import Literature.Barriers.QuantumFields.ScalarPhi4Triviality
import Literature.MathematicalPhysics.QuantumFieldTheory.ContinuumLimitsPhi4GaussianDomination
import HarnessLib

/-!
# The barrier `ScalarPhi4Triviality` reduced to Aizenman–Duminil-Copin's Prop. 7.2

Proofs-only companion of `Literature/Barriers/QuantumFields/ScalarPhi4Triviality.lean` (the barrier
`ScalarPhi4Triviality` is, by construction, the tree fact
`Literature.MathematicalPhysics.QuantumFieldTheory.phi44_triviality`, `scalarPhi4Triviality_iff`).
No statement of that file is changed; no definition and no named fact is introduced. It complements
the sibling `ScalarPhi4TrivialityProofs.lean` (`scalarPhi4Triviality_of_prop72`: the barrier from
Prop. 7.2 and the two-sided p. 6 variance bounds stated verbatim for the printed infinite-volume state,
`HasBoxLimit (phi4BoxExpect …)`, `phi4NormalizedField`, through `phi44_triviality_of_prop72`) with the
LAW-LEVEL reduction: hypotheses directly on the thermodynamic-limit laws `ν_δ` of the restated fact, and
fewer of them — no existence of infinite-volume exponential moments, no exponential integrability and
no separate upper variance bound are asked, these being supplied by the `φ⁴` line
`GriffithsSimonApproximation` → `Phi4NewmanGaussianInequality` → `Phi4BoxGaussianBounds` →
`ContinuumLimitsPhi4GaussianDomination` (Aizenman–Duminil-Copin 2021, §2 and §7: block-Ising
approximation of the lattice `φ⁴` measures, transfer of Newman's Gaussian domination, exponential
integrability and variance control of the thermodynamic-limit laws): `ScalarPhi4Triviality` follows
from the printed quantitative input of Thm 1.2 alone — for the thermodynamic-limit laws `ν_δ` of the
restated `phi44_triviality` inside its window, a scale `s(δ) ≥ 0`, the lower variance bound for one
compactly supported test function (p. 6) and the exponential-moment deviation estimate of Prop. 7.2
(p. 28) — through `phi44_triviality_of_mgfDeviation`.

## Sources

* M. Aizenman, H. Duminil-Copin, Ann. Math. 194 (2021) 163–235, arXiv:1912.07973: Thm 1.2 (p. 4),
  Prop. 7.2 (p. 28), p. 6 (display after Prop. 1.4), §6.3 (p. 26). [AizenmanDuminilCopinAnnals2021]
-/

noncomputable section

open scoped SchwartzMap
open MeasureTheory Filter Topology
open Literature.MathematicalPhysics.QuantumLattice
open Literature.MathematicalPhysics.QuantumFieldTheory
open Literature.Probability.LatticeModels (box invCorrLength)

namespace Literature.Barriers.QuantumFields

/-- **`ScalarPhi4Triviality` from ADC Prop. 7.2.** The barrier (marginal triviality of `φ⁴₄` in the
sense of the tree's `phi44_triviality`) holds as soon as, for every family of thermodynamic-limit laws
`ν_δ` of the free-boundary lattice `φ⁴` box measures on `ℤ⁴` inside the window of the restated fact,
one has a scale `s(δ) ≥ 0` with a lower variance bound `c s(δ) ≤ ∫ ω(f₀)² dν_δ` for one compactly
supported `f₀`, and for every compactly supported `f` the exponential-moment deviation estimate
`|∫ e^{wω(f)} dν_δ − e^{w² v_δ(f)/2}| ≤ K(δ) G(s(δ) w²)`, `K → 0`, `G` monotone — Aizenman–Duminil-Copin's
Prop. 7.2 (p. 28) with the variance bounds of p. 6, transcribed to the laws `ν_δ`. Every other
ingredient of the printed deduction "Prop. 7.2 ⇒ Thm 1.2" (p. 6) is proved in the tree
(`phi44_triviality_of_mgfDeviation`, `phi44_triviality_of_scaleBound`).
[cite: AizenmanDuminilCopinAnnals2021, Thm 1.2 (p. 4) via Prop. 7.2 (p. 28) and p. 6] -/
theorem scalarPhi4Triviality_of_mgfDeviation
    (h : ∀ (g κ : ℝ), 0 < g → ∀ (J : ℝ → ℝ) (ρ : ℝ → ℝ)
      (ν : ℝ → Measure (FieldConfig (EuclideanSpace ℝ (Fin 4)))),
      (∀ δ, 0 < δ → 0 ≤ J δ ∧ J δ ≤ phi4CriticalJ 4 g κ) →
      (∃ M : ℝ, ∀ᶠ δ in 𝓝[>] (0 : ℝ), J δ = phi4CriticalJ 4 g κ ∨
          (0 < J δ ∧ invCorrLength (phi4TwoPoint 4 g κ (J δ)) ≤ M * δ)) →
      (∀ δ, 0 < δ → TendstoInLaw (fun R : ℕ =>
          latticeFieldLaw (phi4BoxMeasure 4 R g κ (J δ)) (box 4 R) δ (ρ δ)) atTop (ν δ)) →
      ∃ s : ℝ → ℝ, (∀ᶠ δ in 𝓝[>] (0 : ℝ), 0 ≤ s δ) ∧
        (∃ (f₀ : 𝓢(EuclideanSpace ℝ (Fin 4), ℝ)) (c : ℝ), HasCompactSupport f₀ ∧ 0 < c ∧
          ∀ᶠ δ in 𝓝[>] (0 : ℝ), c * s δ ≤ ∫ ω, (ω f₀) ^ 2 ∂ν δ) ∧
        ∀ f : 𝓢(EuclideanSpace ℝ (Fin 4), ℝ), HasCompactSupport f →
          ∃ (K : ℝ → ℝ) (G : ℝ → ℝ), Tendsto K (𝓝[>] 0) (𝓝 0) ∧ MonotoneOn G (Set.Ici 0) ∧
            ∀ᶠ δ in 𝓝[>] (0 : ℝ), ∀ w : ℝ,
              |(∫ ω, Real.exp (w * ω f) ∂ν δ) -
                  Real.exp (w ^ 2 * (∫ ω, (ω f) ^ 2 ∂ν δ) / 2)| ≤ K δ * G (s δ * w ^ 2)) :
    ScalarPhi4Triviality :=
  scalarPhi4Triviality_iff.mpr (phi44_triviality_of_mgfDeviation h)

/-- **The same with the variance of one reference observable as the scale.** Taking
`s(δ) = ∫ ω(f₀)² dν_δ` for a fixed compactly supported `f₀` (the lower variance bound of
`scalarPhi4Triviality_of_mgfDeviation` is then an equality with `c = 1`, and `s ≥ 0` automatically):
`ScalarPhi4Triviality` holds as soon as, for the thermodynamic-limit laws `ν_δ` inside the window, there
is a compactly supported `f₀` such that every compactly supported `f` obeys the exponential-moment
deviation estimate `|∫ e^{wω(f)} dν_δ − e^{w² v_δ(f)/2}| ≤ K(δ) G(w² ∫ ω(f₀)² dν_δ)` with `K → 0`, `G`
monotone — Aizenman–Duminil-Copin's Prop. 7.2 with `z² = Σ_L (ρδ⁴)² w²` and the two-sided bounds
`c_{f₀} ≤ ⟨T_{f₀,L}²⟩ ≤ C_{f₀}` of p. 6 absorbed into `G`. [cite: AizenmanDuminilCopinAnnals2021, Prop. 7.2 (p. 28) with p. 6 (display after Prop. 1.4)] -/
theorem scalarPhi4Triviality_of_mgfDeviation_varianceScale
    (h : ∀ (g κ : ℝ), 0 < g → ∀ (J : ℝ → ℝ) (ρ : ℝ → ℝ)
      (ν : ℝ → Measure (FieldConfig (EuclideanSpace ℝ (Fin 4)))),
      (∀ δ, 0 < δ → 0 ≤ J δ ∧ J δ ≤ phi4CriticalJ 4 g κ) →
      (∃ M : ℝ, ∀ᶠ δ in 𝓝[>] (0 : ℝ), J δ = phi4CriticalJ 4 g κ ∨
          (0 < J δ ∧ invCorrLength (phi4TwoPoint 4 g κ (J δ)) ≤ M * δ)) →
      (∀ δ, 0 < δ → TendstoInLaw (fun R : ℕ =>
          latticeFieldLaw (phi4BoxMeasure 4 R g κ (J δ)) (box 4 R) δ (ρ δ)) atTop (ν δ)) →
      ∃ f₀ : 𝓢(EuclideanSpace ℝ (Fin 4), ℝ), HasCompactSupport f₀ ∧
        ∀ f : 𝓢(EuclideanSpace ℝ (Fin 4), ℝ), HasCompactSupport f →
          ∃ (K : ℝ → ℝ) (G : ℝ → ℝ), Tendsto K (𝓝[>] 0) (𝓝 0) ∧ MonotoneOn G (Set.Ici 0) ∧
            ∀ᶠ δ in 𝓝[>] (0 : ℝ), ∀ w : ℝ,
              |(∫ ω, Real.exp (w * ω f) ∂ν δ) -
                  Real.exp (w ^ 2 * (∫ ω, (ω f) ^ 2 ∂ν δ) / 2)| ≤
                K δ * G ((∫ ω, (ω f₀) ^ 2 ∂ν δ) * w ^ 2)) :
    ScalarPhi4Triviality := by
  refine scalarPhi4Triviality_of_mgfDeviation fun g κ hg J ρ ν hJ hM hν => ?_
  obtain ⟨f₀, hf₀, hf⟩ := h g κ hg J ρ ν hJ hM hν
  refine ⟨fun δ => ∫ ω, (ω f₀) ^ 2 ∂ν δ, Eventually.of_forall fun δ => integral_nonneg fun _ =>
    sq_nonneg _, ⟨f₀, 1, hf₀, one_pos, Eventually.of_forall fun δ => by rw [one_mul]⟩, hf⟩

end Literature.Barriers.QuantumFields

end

::::::

→ Problem requirements
Write out, exactly and with nothing else, the lines of the listing above from its first line through the line with "Prop. 7.2 and".

→ Task result
import Literature.Barriers.QuantumFields.ScalarPhi4Triviality
import Literature.MathematicalPhysics.QuantumFieldTheory.ContinuumLimitsPhi4GaussianDomination
import HarnessLib

/-!
# The barrier `ScalarPhi4Triviality` reduced to Aizenman–Duminil-Copin's Prop. 7.2

Proofs-only companion of `Literature/Barriers/QuantumFields/ScalarPhi4Triviality.lean` (the barrier
`ScalarPhi4Triviality` is, by construction, the tree fact
`Literature.MathematicalPhysics.QuantumFieldTheory.phi44_triviality`, `scalarPhi4Triviality_iff`).
No statement of that file is changed; no definition and no named fact is introduced. It complements
the sibling `ScalarPhi4TrivialityProofs.lean` (`scalarPhi4Triviality_of_prop72`: the barrier from
Prop. 7.2 and the two-sided p. 6 variance bounds stated verbatim for the printed infinite-volume state,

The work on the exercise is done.